▶ [Exercise objective] From the listing below, copy only the lines running from the line that contains "3): for the" to the line that contains "(b : ℂ) • (M i₀", both included.

Dataset entries: Begin

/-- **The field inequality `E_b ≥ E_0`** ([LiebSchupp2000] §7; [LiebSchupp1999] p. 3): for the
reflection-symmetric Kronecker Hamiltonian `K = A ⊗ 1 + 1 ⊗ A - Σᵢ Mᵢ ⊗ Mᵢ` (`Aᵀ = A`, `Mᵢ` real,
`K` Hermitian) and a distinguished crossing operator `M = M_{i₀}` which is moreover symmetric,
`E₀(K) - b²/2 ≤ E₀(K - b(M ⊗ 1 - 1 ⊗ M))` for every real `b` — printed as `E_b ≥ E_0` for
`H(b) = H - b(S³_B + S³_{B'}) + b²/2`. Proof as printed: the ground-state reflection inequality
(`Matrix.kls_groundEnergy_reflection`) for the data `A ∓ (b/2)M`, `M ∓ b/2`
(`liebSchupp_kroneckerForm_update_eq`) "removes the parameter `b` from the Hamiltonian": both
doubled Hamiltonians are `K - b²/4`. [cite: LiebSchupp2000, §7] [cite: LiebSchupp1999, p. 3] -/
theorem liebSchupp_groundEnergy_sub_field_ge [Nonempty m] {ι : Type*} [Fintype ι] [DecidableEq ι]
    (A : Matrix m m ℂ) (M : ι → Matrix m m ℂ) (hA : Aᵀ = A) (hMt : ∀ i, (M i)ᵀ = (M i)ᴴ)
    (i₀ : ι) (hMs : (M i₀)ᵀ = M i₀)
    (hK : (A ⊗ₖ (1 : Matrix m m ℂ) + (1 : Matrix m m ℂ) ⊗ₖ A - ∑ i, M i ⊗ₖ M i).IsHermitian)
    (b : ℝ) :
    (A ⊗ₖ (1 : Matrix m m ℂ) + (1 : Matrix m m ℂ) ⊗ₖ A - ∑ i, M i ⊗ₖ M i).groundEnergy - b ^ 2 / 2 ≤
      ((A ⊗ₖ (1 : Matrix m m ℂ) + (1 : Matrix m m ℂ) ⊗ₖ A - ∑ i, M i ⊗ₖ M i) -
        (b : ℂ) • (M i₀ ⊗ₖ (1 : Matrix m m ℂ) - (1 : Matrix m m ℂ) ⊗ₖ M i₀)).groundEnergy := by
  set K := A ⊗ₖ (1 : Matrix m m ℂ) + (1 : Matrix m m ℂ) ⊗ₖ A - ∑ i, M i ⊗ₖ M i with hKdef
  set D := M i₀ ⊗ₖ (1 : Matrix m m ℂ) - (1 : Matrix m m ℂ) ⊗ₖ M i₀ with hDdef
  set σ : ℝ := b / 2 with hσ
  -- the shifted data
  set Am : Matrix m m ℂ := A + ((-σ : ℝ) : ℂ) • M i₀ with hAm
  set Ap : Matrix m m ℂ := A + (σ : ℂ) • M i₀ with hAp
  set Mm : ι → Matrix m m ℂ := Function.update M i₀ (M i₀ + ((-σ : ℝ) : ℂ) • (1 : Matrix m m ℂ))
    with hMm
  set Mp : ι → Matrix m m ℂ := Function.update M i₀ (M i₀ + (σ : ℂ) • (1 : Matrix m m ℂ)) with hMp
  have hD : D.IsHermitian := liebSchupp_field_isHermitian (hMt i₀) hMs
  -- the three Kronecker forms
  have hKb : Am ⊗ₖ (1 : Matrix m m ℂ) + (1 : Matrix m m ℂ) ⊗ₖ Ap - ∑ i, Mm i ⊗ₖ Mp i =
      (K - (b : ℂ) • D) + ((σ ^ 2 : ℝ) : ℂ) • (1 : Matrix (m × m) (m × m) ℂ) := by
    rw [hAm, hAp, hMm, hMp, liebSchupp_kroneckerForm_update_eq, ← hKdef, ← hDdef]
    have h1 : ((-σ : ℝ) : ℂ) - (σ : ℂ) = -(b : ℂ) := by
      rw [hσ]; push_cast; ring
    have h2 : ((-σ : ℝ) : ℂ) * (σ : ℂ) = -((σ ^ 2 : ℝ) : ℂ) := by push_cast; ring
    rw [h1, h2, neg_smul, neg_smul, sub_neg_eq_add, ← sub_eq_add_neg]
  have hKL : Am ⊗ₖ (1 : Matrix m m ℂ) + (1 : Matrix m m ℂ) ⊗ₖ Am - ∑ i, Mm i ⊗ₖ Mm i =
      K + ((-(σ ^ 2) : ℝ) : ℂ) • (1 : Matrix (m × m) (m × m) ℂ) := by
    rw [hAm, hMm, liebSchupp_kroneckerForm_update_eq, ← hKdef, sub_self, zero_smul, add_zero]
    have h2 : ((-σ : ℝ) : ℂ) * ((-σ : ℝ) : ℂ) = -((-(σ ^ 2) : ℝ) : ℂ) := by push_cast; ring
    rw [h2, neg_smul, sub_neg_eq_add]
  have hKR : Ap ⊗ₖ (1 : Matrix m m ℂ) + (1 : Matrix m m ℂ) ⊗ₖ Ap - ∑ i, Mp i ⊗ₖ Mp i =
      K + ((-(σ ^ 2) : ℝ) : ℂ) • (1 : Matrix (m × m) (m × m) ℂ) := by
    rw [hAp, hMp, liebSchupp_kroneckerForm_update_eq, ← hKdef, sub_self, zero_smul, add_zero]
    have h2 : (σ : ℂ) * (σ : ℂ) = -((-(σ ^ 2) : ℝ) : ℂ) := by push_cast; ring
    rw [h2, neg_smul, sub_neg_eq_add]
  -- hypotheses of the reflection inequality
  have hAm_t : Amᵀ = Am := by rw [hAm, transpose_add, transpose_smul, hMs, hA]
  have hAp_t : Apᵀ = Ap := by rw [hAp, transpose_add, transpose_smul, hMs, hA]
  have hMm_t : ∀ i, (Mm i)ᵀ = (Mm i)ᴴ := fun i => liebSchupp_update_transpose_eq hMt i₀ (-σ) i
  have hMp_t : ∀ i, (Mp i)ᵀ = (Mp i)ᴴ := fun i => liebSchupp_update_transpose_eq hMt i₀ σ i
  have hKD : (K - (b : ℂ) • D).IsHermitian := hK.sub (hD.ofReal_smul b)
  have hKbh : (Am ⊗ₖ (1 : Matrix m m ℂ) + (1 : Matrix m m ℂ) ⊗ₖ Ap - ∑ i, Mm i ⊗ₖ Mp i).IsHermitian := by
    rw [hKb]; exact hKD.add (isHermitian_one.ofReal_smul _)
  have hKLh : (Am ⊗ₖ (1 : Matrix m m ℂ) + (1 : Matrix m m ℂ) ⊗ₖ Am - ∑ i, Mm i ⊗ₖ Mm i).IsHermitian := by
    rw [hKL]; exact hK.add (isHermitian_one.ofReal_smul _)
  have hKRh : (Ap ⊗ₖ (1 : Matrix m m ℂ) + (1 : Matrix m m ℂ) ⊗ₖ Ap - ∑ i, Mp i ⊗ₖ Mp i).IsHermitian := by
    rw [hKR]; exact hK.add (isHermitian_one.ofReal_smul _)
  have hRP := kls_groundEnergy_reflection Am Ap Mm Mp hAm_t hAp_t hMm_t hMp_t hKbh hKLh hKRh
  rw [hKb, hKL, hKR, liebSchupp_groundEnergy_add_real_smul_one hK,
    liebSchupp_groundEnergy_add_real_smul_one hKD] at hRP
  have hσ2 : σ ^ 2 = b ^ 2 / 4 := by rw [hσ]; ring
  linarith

Dataset entries: End
Dataset entries: Begin

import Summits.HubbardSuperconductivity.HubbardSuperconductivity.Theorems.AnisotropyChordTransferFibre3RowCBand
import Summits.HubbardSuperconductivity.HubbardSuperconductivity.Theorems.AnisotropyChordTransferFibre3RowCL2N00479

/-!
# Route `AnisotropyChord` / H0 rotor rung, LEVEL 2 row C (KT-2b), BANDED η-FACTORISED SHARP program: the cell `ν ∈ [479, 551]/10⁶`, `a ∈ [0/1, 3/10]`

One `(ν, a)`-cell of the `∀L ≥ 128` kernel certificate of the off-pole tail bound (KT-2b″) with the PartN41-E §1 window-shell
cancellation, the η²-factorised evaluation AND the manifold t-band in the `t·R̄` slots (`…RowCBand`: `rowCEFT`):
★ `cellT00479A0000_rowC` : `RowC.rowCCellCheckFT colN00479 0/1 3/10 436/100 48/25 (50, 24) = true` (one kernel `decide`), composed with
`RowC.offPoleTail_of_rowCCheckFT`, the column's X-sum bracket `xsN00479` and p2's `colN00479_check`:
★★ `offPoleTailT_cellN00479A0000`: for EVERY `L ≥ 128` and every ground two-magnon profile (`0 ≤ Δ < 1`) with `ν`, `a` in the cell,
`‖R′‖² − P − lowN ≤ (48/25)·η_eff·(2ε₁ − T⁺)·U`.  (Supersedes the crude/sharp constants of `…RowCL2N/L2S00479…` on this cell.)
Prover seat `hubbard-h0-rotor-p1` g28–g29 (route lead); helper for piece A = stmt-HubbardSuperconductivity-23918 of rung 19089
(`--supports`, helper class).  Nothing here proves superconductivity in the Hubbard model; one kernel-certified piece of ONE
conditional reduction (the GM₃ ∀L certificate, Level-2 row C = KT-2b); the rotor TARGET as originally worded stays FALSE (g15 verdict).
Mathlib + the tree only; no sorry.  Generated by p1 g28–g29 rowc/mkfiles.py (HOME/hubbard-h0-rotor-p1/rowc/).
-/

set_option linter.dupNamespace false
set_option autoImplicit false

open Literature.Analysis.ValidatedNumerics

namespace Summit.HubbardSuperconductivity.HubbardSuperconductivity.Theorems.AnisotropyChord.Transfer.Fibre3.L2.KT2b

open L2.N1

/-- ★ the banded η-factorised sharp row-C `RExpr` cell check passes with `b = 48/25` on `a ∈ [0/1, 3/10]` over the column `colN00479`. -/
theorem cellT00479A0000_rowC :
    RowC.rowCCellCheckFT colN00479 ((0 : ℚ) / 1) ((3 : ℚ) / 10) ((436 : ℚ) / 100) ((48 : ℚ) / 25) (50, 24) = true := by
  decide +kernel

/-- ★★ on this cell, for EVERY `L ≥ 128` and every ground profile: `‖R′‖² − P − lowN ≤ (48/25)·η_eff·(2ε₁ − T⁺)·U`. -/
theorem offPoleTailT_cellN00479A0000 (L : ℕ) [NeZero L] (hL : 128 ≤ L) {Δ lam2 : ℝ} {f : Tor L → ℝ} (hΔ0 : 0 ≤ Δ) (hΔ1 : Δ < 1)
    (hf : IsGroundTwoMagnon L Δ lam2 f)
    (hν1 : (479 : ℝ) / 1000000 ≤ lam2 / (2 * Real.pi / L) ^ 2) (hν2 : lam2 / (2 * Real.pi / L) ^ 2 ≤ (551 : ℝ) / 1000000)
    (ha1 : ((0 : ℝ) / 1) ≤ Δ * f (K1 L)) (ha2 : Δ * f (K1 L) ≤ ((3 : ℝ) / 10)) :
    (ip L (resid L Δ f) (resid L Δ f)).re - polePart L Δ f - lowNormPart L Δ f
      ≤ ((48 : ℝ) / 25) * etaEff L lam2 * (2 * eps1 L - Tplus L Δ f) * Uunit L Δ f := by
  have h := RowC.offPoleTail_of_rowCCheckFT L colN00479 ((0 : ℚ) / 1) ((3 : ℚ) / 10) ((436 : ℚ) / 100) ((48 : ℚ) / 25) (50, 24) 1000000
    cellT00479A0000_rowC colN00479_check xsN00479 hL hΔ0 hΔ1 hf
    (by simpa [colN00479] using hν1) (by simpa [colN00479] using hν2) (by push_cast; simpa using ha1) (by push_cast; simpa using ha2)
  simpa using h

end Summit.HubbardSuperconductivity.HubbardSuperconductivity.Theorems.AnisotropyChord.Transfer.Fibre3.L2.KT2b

Dataset entries: End

▶ [Solution to this task]
/-- **The field inequality `E_b ≥ E_0`** ([LiebSchupp2000] §7; [LiebSchupp1999] p. 3): for the
reflection-symmetric Kronecker Hamiltonian `K = A ⊗ 1 + 1 ⊗ A - Σᵢ Mᵢ ⊗ Mᵢ` (`Aᵀ = A`, `Mᵢ` real,
`K` Hermitian) and a distinguished crossing operator `M = M_{i₀}` which is moreover symmetric,
`E₀(K) - b²/2 ≤ E₀(K - b(M ⊗ 1 - 1 ⊗ M))` for every real `b` — printed as `E_b ≥ E_0` for
`H(b) = H - b(S³_B + S³_{B'}) + b²/2`. Proof as printed: the ground-state reflection inequality
(`Matrix.kls_groundEnergy_reflection`) for the data `A ∓ (b/2)M`, `M ∓ b/2`
(`liebSchupp_kroneckerForm_update_eq`) "removes the parameter `b` from the Hamiltonian": both
doubled Hamiltonians are `K - b²/4`. [cite: LiebSchupp2000, §7] [cite: LiebSchupp1999, p. 3] -/
theorem liebSchupp_groundEnergy_sub_field_ge [Nonempty m] {ι : Type*} [Fintype ι] [DecidableEq ι]
    (A : Matrix m m ℂ) (M : ι → Matrix m m ℂ) (hA : Aᵀ = A) (hMt : ∀ i, (M i)ᵀ = (M i)ᴴ)
    (i₀ : ι) (hMs : (M i₀)ᵀ = M i₀)
    (hK : (A ⊗ₖ (1 : Matrix m m ℂ) + (1 : Matrix m m ℂ) ⊗ₖ A - ∑ i, M i ⊗ₖ M i).IsHermitian)
    (b : ℝ) :
    (A ⊗ₖ (1 : Matrix m m ℂ) + (1 : Matrix m m ℂ) ⊗ₖ A - ∑ i, M i ⊗ₖ M i).groundEnergy - b ^ 2 / 2 ≤
      ((A ⊗ₖ (1 : Matrix m m ℂ) + (1 : Matrix m m ℂ) ⊗ₖ A - ∑ i, M i ⊗ₖ M i) -
        (b : ℂ) • (M i₀ ⊗ₖ (1 : Matrix m m ℂ) - (1 : Matrix m m ℂ) ⊗ₖ M i₀)).groundEnergy := by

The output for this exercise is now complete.